■ To do ■
Only the lines of the data below from the one with "by_cases hmv : K.mark v = 0" through the one with "have hLcard : L.active.card" are wanted. Repeat them exactly.

■ Task inputs ■
import Summits.CriticalPhenomena.PercolationContinuityZ3.Theorems.PercNearOneGluingNoHeavyLowerTailSunflowerMultiPetalKempeMarkedStepOne
import Summits.CriticalPhenomena.PercolationContinuityZ3.Theorems.PercNearOneGluingNoHeavyLowerTailSunflowerMultiPetalKempeMarkedActive
import Summits.CriticalPhenomena.PercolationContinuityZ3.Theorems.PercNearOneGluingNoHeavyLowerTailSunflowerMultiPetalKempeMarkedSymmetry
import Summits.CriticalPhenomena.PercolationContinuityZ3.Theorems.PercNearOneGluingNoHeavyLowerTailSunflowerMultiPetalKempeBridge
import HarnessLib
import HarnessLib.Audit

/-!
# `NoHeavyLowerTail` (crux stmt-CriticalPhenomena-4575): **LEMMA B FOR EVERY MARKED MULTIGRAPH (`Q ≥ 0`) AND THE TWO-TERMINAL INEQUALITY (C*) (`T ≥ 0`),
# KERNEL-CHECKED**, with the simple-graph corollaries `Qcol G ≥ 0`, `Tfun G u v ≥ 0`

Support file (seat `prim-l12-p2` gen 49; `--supports stmt-CriticalPhenomena-4575`; assembles `…KempeMarkedStepOne` (p607581), `…KempeMarkedStep` (p597137),
`…KempeMarkedClasses` (p608443, THEOREM R), `…KempeMarkedActive` (measure, terminal-isolated identity), `…KempeMarkedExpansion`/`…Swap`/`…QSide` (marked-vertex
monotonicity, THEOREM MT), `…KempeMarkedSymmetry`).  No `sorry`; nothing is asserted about the crux.
Memo: run/shared/lean/prim/prim-l12/prim-l12-p2/PROOF-LEMMA-B-MARKED-MULTIGRAPHS-g47.md §3.

THE INDUCTION on the number of active vertices, jointly for `Q ≥ 0` and `T ≥ 0`:
* `Q(K)`: pick an active `x`; marked ⇒ `Q(K−x) ≤ Q(K)` (p597318); unmarked ⇒ THEOREM R (`QcolM_isolate_le_of_classes`) with the induction hypothesis on the
  contractions; no active vertex ⇒ `Q = 0`;
* `T(K;u,v)`: a marked non-terminal ⇒ `T(K−y) ≤ T(K)` (p595201); an unmarked non-terminal adjacent to `u` (or to `v`, by `TfunM_comm`) ⇒ the step law for its
  outer degree (`TfunM_step_zero` / `TfunM_step_one` / `TfunM_step`); otherwise a marked terminal ⇒ THEOREM MT (p595260), else `9·T = Q(L⁺ᵘ) + Q(L⁺ᵛ)`
  (`nine_mul_TfunM_eq`) and `Q(L⁺ʷ) ≥ Q(L)/3 ≥ 0`.
RESULTS: **`QcolM_nonneg`** (LEMMA B for every marked multigraph), **`TfunM_nonneg`** ((C*)), `QcolM_isolate_le` (`Q(K−x) ≤ Q(K)` for EVERY vertex), and for
SIMPLE GRAPHS **`Qcol_nonneg_all`** (Lemma B in colouring language for every finite graph — the hypothesis-free form of p414773's `Qcol_nonneg_of_pinnedMZ`)
and `Tfun_nonneg_all`.
-/

namespace Summit.CriticalPhenomena.PercolationContinuityZ3.Theorems.SunflowerPartition.Kempe

open Finset

namespace MGraph

variable {V : Type*} [Fintype V] [LinearOrder V] (K : MGraph V)

/-! ## The joint induction: LEMMA B and (C*) for every marked multigraph -/

section Induction

/-- With no active vertex every type is `(0,0,0)` and `Q = 0`. [this work] -/
theorem QcolM_eq_zero_of_active_eq_empty (h : K.active = ∅) : K.QcolM = 0 := by
  have hfree : ∀ w, K.IsFree w := fun w => K.isFree_of_not_mem_active (by rw [h]; exact notMem_empty w)
  have hm : ∀ x y, K.mul x y = 0 := fun x y => (hfree x).1 y
  have hk : ∀ x, K.mark x = 0 := fun x => (hfree x).2
  have hcnt : ∀ σ c, K.cntM σ c = 0 := by
    intro σ c
    unfold cntM
    simp [hm, hk]
  unfold QcolM
  refine sum_eq_zero fun σ _ => ?_
  unfold ctypeM
  rw [hcnt, hcnt, hcnt]
  decide

/-- **Q-STEP of the induction**: if `Q ≥ 0` and `T ≥ 0` hold for all marked multigraphs with fewer active vertices, then `Q(K) ≥ 0`. [this work] -/
theorem QcolM_nonneg_step (n : ℕ)
    (ih : ∀ K' : MGraph V, K'.active.card < n → 0 ≤ K'.QcolM ∧ ∀ u v, u ≠ v → 0 ≤ K'.TfunM u v)
    (hK : K.active.card ≤ n) : 0 ≤ K.QcolM := by
  by_cases hact : K.active = ∅
  · rw [K.QcolM_eq_zero_of_active_eq_empty hact]
  obtain ⟨x, hx⟩ := nonempty_of_ne_empty hact
  have hlt : (K.isolate x).active.card < n := lt_of_lt_of_le (K.card_active_isolate_lt hx) hK
  have h0 := (ih _ hlt).1
  by_cases hmark : K.mark x = 0
  · have hx' := (K.mem_active).1 hx
    rcases hx' with h | ⟨w₀, hw₀⟩
    · exact absurd hmark h
    have hw₀act : w₀ ∈ K.active := K.mem_active_of_mul_ne_zero' hw₀
    have hw₀x : w₀ ≠ x := K.ne_of_mem_nbrs x ((K.mem_nbrs x).2 hw₀)
    have hC : (K.peelContract x ((K.nbrs x).erase w₀) w₀).active.card < n :=
      lt_of_lt_of_le (lt_of_le_of_lt (card_le_card (K.active_peelContract_subset x w₀ _ hw₀act)) (card_erase_lt_of_mem hx)) hK
    have hC' : ((K.peelContract x ((K.nbrs x).erase w₀) w₀).addMark w₀ (K.mdeg x)).active.card < n := by
      refine lt_of_lt_of_le (lt_of_le_of_lt (card_le_card ?_) (card_erase_lt_of_mem hx)) hK
      refine (active_addMark_subset _ w₀ _).trans (insert_subset (mem_erase.2 ⟨hw₀x, hw₀act⟩) ?_)
      exact K.active_peelContract_subset x w₀ _ hw₀act
    have hR := K.QcolM_isolate_le_of_classes x hmark hw₀ (ih _ hC).1 (ih _ hC').1 (fun p α _ hαp hα => by
      have hαact : α ∈ K.active := K.mem_active_of_mul_ne_zero' hα
      have hlt' : (K.peelContract x (((K.nbrs x).erase p).erase α) α).active.card < n :=
        lt_of_lt_of_le (lt_of_le_of_lt (card_le_card (K.active_peelContract_subset x α _ hαact)) (card_erase_lt_of_mem hx)) hK
      exact (ih _ hlt').2 α p hαp)
    linarith
  · have hR := K.QcolM_isolate_le_of_mark x hmark
    linarith

/-- **T-STEP of the induction**: if `Q ≥ 0`, `T ≥ 0` hold below `n` active vertices and `Q ≥ 0` at `n`, then `T(K;u,v) ≥ 0` at `n`. [this work] -/
theorem TfunM_nonneg_step (n : ℕ)
    (ih : ∀ K' : MGraph V, K'.active.card < n → 0 ≤ K'.QcolM ∧ ∀ u v, u ≠ v → 0 ≤ K'.TfunM u v)
    (hQ : ∀ K' : MGraph V, K'.active.card ≤ n → 0 ≤ K'.QcolM)
    (hK : K.active.card ≤ n) (u v : V) (huv : u ≠ v) : 0 ≤ K.TfunM u v := by
  -- (a) a marked non-terminal is deleted monotonically
  by_cases ha : ∃ y, y ≠ u ∧ y ≠ v ∧ K.mark y ≠ 0
  · obtain ⟨y, hyu, hyv, hmy⟩ := ha
    let u' : ({y}ᶜ : Set V) := ⟨u, Set.mem_compl_singleton_iff.mpr hyu.symm⟩
    let v' : ({y}ᶜ : Set V) := ⟨v, Set.mem_compl_singleton_iff.mpr hyv.symm⟩
    have h1 := K.TfunM_isolate_le_of_mark y u' v' hmy
    dsimp only [u', v'] at h1
    have h0 := (ih _ (lt_of_lt_of_le (K.card_active_isolate_lt (K.mem_active_of_mark_ne_zero hmy)) hK)).2 u v huv
    linarith
  push Not at ha
  -- (b) an unmarked non-terminal joined to a terminal: the step law
  have key : ∀ u v y : V, u ≠ v → y ≠ u → y ≠ v → K.mark y = 0 → K.mul y u ≠ 0 → 0 ≤ K.TfunM u v := by
    intro u v y huv hyu hyv hmy hadj
    set S := univ.filter (fun w : V => w ≠ u ∧ w ≠ v ∧ w ≠ y ∧ K.mul y w ≠ 0) with hSdef
    have hS : ∀ w, w ∈ S ↔ (w ≠ u ∧ w ≠ v ∧ w ≠ y ∧ K.mul y w ≠ 0) := fun w => by rw [hSdef, mem_filter]; simp
    have hyact : y ∈ K.active := K.mem_active_of_mul_ne_zero hadj
    have huact : u ∈ K.active := K.mem_active_of_mul_ne_zero' hadj
    have h0 : 0 ≤ (K.isolate y).TfunM u v := (ih _ (lt_of_lt_of_le (K.card_active_isolate_lt hyact) hK)).2 u v huv
    have hC : 0 ≤ (K.peelContract y S u).TfunM u v :=
      (ih _ (lt_of_lt_of_le (lt_of_le_of_lt (card_le_card (K.active_peelContract_subset y u S huact)) (card_erase_lt_of_mem hyact)) hK)).2
        u v huv
    rcases Nat.lt_or_ge S.card 2 with hlt | hge
    · rcases Nat.lt_or_ge S.card 1 with h0' | h1'
      · -- outer degree 0
        have hS0 : S = ∅ := card_eq_zero.1 (by omega)
        have hnone : ∀ w, w ≠ u → w ≠ v → K.mul y w = 0 := by
          intro w hwu hwv
          by_cases hwy : w = y
          · rw [hwy]; exact K.loopless y
          by_contra hne
          have : w ∈ S := (hS w).2 ⟨hwu, hwv, hwy, hne⟩
          rw [hS0] at this
          exact notMem_empty w this
        have hstep := K.TfunM_step_zero u v y huv hyu hyv hmy hadj hnone
        linarith
      · -- outer degree 1
        have hone : S.card = 1 := by omega
        have hstep := K.TfunM_step_one u v y huv hyu hyv hmy hadj S hS hone
        rw [hone] at hstep
        norm_num at hstep
        linarith
    · -- outer degree ≥ 2
      have hstep := K.TfunM_step u v y huv hyu hyv hmy hadj S hS hge
      have h3 : (0 : ℤ) < 3 ^ S.card := by positivity
      have h3' : (0 : ℤ) < 3 ^ (S.card + 1) := by positivity
      have hle : 0 ≤ 3 ^ (S.card + 1) * K.TfunM u v := le_trans (add_nonneg (mul_nonneg h3.le h0) hC) hstep
      exact (mul_nonneg_iff_of_pos_left h3').1 hle
  by_cases hb : ∃ y, y ≠ u ∧ y ≠ v ∧ (K.mul y u ≠ 0 ∨ K.mul y v ≠ 0)
  · obtain ⟨y, hyu, hyv, hadj⟩ := hb
    rcases hadj with h | h
    · exact key u v y huv hyu hyv (ha y hyu hyv) h
    · rw [TfunM_comm]; exact key v u y huv.symm hyv hyu (ha y hyu hyv) h
  push Not at hb
  -- (c) the terminals are isolated from the rest
  by_cases hmu : K.mark u = 0
  swap
  · exact K.TfunM_nonneg_of_mark u v huv hmu
  by_cases hmv : K.mark v = 0
  swap
  · rw [TfunM_comm]; exact K.TfunM_nonneg_of_mark v u huv.symm hmv
  have hid := K.nine_mul_TfunM_eq u v huv hmu hmv (fun w hwu hwv => hb w hwu hwv)
  set L := (K.isolate u).isolate v with hL
  have hLcard : L.active.card ≤ n :=
    le_trans (le_trans ((K.isolate u).card_active_isolate_le v) (K.card_active_isolate_le u)) hK
  have hQL := hQ L hLcard
  have hfu : L.IsFree u := isFree_isolate_of_isFree _ (K.isFree_isolate_self u) v
  have hfv : L.IsFree v := (K.isolate u).isFree_isolate_self v
  have hu1 := (L.addMark u 1).QcolM_isolate_le_of_mark u (by unfold addMark addAtU; simp)
  have hv1 := (L.addMark v 1).QcolM_isolate_le_of_mark v (by unfold addMark addAtU; simp)
  have eu : (L.addMark u 1).isolate u = L := by unfold addMark; rw [isolate_addAtU, L.isolate_eq_of_isFree hfu]
  have ev : (L.addMark v 1).isolate v = L := by unfold addMark; rw [isolate_addAtU, L.isolate_eq_of_isFree hfv]
  rw [eu] at hu1
  rw [ev] at hv1
  linarith

/-- **THE JOINT INDUCTION**: for every `n`, every marked multigraph with at most `n` active vertices has `Q ≥ 0` and `T(·;u,v) ≥ 0`. [this work] -/
theorem lemmaB_and_twoTerminal (n : ℕ) :
    ∀ K : MGraph V, K.active.card ≤ n → 0 ≤ K.QcolM ∧ ∀ u v, u ≠ v → 0 ≤ K.TfunM u v := by
  induction n using Nat.strong_induction_on with
  | _ n ihn =>
    intro K hK
    have ih : ∀ K' : MGraph V, K'.active.card < n → 0 ≤ K'.QcolM ∧ ∀ u v, u ≠ v → 0 ≤ K'.TfunM u v :=
      fun K' h => ihn K'.active.card h K' le_rfl
    have hQ : ∀ K' : MGraph V, K'.active.card ≤ n → 0 ≤ K'.QcolM := fun K' h => K'.QcolM_nonneg_step n ih h
    exact ⟨hQ K hK, fun u v huv => K.TfunM_nonneg_step n ih hQ hK u v huv⟩

/-- **LEMMA B FOR EVERY MARKED MULTIGRAPH (kernel-checked)**: `Q(K) = Σ_σ lbW(type σ) ≥ 0`, i.e.
`2·N[≥2 monochromatic members, one class] ≥ N[two classes with exactly one] + N[one in each class]`. [this work] -/
theorem QcolM_nonneg : 0 ≤ K.QcolM := (lemmaB_and_twoTerminal _ K le_rfl).1

/-- **THE TWO-TERMINAL INEQUALITY (C*) FOR EVERY MARKED MULTIGRAPH (kernel-checked)**: `T(K;u,v) ≥ 0`. [this work] -/
theorem TfunM_nonneg (u v : V) : 0 ≤ K.TfunM u v := by
  by_cases huv : u = v
  · subst huv
    unfold TfunM
    rw [sum_eq_zero]
    intro σ hσ
    have := (mem_filter.1 hσ).2
    rw [this.1] at this
    exact absurd this.2 (by decide)
  · exact (lemmaB_and_twoTerminal _ K le_rfl).2 u v huv

/-- **Vertex deletion is monotone for `Q` up to the freed vertex**: `Q(K.isolate x) ≤ 3·Q(K)` for EVERY vertex `x` (THEOREM R with all its hypotheses
now discharged; marked `x` by p597318; free `x` trivially). [this work] -/
theorem QcolM_isolate_le (x : V) : (K.isolate x).QcolM ≤ 3 * K.QcolM := by
  by_cases hmark : K.mark x = 0
  · by_cases hn : ∃ w, K.mul x w ≠ 0
    · obtain ⟨w₀, hw₀⟩ := hn
      exact K.QcolM_isolate_le_of_classes x hmark hw₀ (QcolM_nonneg _) (QcolM_nonneg _) (fun p α _ _ _ => TfunM_nonneg _ α p)
    · push Not at hn
      rw [K.isolate_eq_of_isFree ⟨hn, hmark⟩]
      linarith [K.QcolM_nonneg]
  · exact K.QcolM_isolate_le_of_mark x hmark

end Induction

/-! ## Corollaries for simple graphs -/

section Simple

/-- **LEMMA B IN COLOURING LANGUAGE FOR EVERY FINITE SIMPLE GRAPH** (`Qcol G ≥ 0`; the hypothesis-free form of `Qcol_nonneg_of_pinnedMZ`, p414773). [this work] -/
theorem Qcol_nonneg_all (G : SimpleGraph V) : 0 ≤ Qcol G := by
  classical
  have e : ∀ σ : V → Fin 3, lbW ((ofSimple G).ctypeM σ) = qcol G σ := fun σ => by rw [ctypeM_ofSimple, lbW_ctype]
  have h : (ofSimple G).QcolM = Qcol G := by
    unfold QcolM Qcol
    simp only [e]
    convert rfl
  rw [← h]
  exact QcolM_nonneg _

/-- **(C) FOR EVERY FINITE SIMPLE GRAPH**: `Tfun G u v ≥ 0`. [this work] -/
theorem Tfun_nonneg_all (G : SimpleGraph V) (u v : V) : 0 ≤ Tfun G u v := by
  classical
  rw [← TfunM_ofSimple]
  exact TfunM_nonneg _ u v

end Simple

end MGraph

/-! ## Discharging the graph-case obligations of the programme -/

section Discharge

/-- **`TwoTerminalC` HOLDS** (the simple-graph two-terminal obligation of p416807, now a theorem; connectivity is not needed). [this work] -/
theorem twoTerminalC_holds : TwoTerminalC := by
  intro W _ G u v _ _
  classical
  letI : LinearOrder W := LinearOrder.lift' (Fintype.equivFin W) (Fintype.equivFin W).injective
  exact MGraph.Tfun_nonneg_all G u v

/-- **LEMMA B FOR EVERY FINITE SIMPLE GRAPH**, any vertex type: `0 ≤ Qcol H`. [this work] -/
theorem Qcol_nonneg_univ {W : Type*} [Fintype W] (H : SimpleGraph W) : 0 ≤ Qcol H := by
  classical
  letI : LinearOrder W := LinearOrder.lift' (Fintype.equivFin W) (Fintype.equivFin W).injective
  exact MGraph.Qcol_nonneg_all H

open scoped Classical in
/-- **The graph case of `ClutterBottomSlackK`, unconditionally**: the bottom-spectator functional of the edge clutter of every finite graph is nonnegative
(hypothesis-free form of `QKW_edgeFam_nonneg_of_MZQConnected`, p413513). [this work] -/
theorem QKW_edgeFam_nonneg {W : Type*} [Fintype W] (H : SimpleGraph W) : 0 ≤ (MSunflower.ofClutter (edgeFam H)).QKW univ := by
  rw [QKW_edgeFam_eq_Qcol]
  exact Qcol_nonneg_univ H

open scoped Classical in
/-- **★ₖ FOR THE EDGE CLUTTER OF EVERY FINITE GRAPH**: `0 ≤ ZK (ofClutter (edgeFam H))` (Lemma B ⟹ ★ₖ as in `ZK_ofClutter_nonneg_of_clutterBottomSlackK`). [this work] -/
theorem ZK_edgeFam_nonneg {W : Type*} [Fintype W] (H : SimpleGraph W) : 0 ≤ (MSunflower.ofClutter (edgeFam H)).ZK := by
  rw [← (MSunflower.ofClutter (edgeFam H)).ZKW_univ]
  exact le_trans (QKW_edgeFam_nonneg H) ((MSunflower.ofClutter (edgeFam H)).QKW_le_ZKW univ)

end Discharge

end Summit.CriticalPhenomena.PercolationContinuityZ3.Theorems.SunflowerPartition.Kempe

■ Response to this exercise ■
  by_cases hmv : K.mark v = 0
  swap
  · rw [TfunM_comm]; exact K.TfunM_nonneg_of_mark v u huv.symm hmv
  have hid := K.nine_mul_TfunM_eq u v huv hmu hmv (fun w hwu hwv => hb w hwu hwv)
  set L := (K.isolate u).isolate v with hL
  have hLcard : L.active.card ≤ n :=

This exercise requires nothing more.